Is this ‘alignment’ a natural thing you can get easily or even by default, that is essentially a normal engineering problem, or is it a highly unnatural outcome where security mindset and bulletproof approaches as yet unfound even in principle are required, with any flaws are exploited, amplified and fatal, and many lethal problems all of which one must avoid?

How much hope or doom lies in various potential approaches? Would scaled up versions of things that work on non-intelligent systems likely work out of the box or with ordinary reasonable adjustments, or do we know reasons they definitely fail? Can we use incrementally smarter AIs to solve our problems for us? Will the results naturally be robust, have nice properties, be nicely self-maintaining? Does it fall out of this ‘one weird trick’?

How much investment of time and money, how much sacrifice of capability including continuously, is required to get what we need to make a real attempt? To what extent do we need to ‘get it right on the first try’ due to failure not being something we can recover from, and how much does that increase the difficulty level versus problems where we can iterate?

The most lethal-looking, hard-to-avoid, unnatural-to-solve problems include instrumental convergence, power seeking and corrigibility, yet the list of even central ones is very long – see Yudkowsky 2022, A List of Lethalitites.

Creating a neutral-perspective version of such a list, especially an exhaustive one, and getting all the implied cruxes including potential solutions into the crux list, would likely be valuable. Especially if it was combined with those resulting from potential solutions and paths to those solutions, and so on.

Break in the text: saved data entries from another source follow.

import Summits.QuantumFields.YangMills.Theorems.VirialFluxGapCentralField
import Summits.QuantumFields.YangMills.Theorems.VirialFluxGapCentralFieldCurveCalculus
import Summits.QuantumFields.YangMills.Theorems.VirialFluxGapRingDeficitFrameDerivative
import HarnessLib

/-!
# Route `VirialFluxGap` (YangMills): the explicit central field along the own frame curves of a wrap-block variable — derivatives of its three half-Pauli
# coordinates and their EXACT TRACE `3Re(c̄q) − N⁻¹(3 − |p|² + σq₀(z·p)/r) + (3/2)σq₀/N` (the per-variable divergence of `X_c = X_z + U`; central chart C1 of
# ⟨stmt-QuantumFields-24141⟩; free-hands helper)

Width seat `ym-line-sfw-p2-w3` g59 (cell ym-idea-1, free hands), `--supports stmt-QuantumFields-24141`.

For a wrap-block variable `w = (i,(x,k))`, `x_k = −1`, of a ring history `P` on the central region (`|z_k(P)|² < ½`), and each half-Pauli direction `a`, this file
differentiates the `a`-th standard coordinate of the central direction (✓`centralDir`, ✓`centralCoeff`) along the own frame curve `s ↦ P·sliceCurve_{w, halfPauli a}(s)`:
* §0 letters: `pauliCoord_quatMatrix_im` (the coordinates of `quatMatrix(0,A)` are `(2A₂, 2A₁, 2A₀)`), `halfPauli_eq_quatMatrix` (`halfPauli a = quatMatrix(½u_{2−a})`),
  `exists_sliceRead_clm` (the slot quaternion as a continuous linear map of the coordinates), `centralDir_inl_wrap` (the wrap-slot formula at all coordinates);
* §1 the two moving letters along the curve: ★ `hasDerivAt_blockIm_sliceCurve` (`ż_b = N⁻¹·Im_b(q·p)`, any direction `quatMatrix p`, via ✓`exists_bsliceCoeff_clm`) and
  ★ `hasDerivAt_sliceQuat_sliceCurve` (`q̇ = q·p`);
* §2 ★★ `hasDerivAt_centralCoord_wrap` — the derivative at `s = 0` of the `a`-th coordinate: `2·[Im_{b}(conj(D)·q + conj(c)·q·p_a) + ½σ ż_b]`, `b = 2 − a`,
  `c = liftQuat σ z`, `D` the lift derivative (✓`hasDerivAt_anchoredEntry`; the clamp equals the lift near `s = 0`);
* §3 ★★★ `centralCoord_wrap_trace` — the SUM over `a` of these derivatives equals
  `3(σ√(1−|z|²)·q₀ + z·p) − N⁻¹(3q₀² + 2|p|² + σq₀(z·p)/√(1−|z|²)) + (3/2)·σ·q₀/N` (`q = (q₀,p) = su2Quat P_w`, `z = z_k(P)`, `N = #wrapBlock k`):
  frozen anchored profile `3Re(c̄q) ≤ 3` (✓`AnchoredProfile`) + base motion `−3/N + O((r₀²+ρ²)/N)` (✓`base_motion_trace`) + zero-mode part `(3/2)σRe q/N` (✓`BlockZeroModeField`).
  With w2's `contDiff_centralCoeff` the left side is `Σ_a frameD (fixFrameStd (v,a)) (centralCoeff σ σ₄ (v,a)) (ringCoord P)` for `fixVar v = w` (§4, under a
  differentiability hypothesis: `centralDiv_wrap_eq`).

HONEST LABEL: calculus for ONE variable class (wrap-block slice variables; the seam and the plain variables are the same computation with `seamCurve` ∕ anchor `1`);
the sum over all variables, (E2) and (E1) are NOT here; ⟨24141⟩ and ⟨22884⟩ stay OPEN; the Yang–Mills mass gap is NOT proved by this; no summit is proved by a line.
THEOREMS ONLY (no `def`, no `sorry`).

References: [cite: CosteEtAl1985]; [cite: arXiv220412737, §2 (2.4) (p. 10)].
-/

set_option autoImplicit false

Unfortunately, for now, the scope of that project is intractable. I have run out of time if not space, and leave expanding this out to others or to the future. If the answers here matter to you, it will be a long slog of evaluating many complexities, and I urge you not to outsource or abstract it, avoid falling back on social cognition or normality heuristics or grabbing onto metaphors, and instead think hard about the concrete details and logical arguments.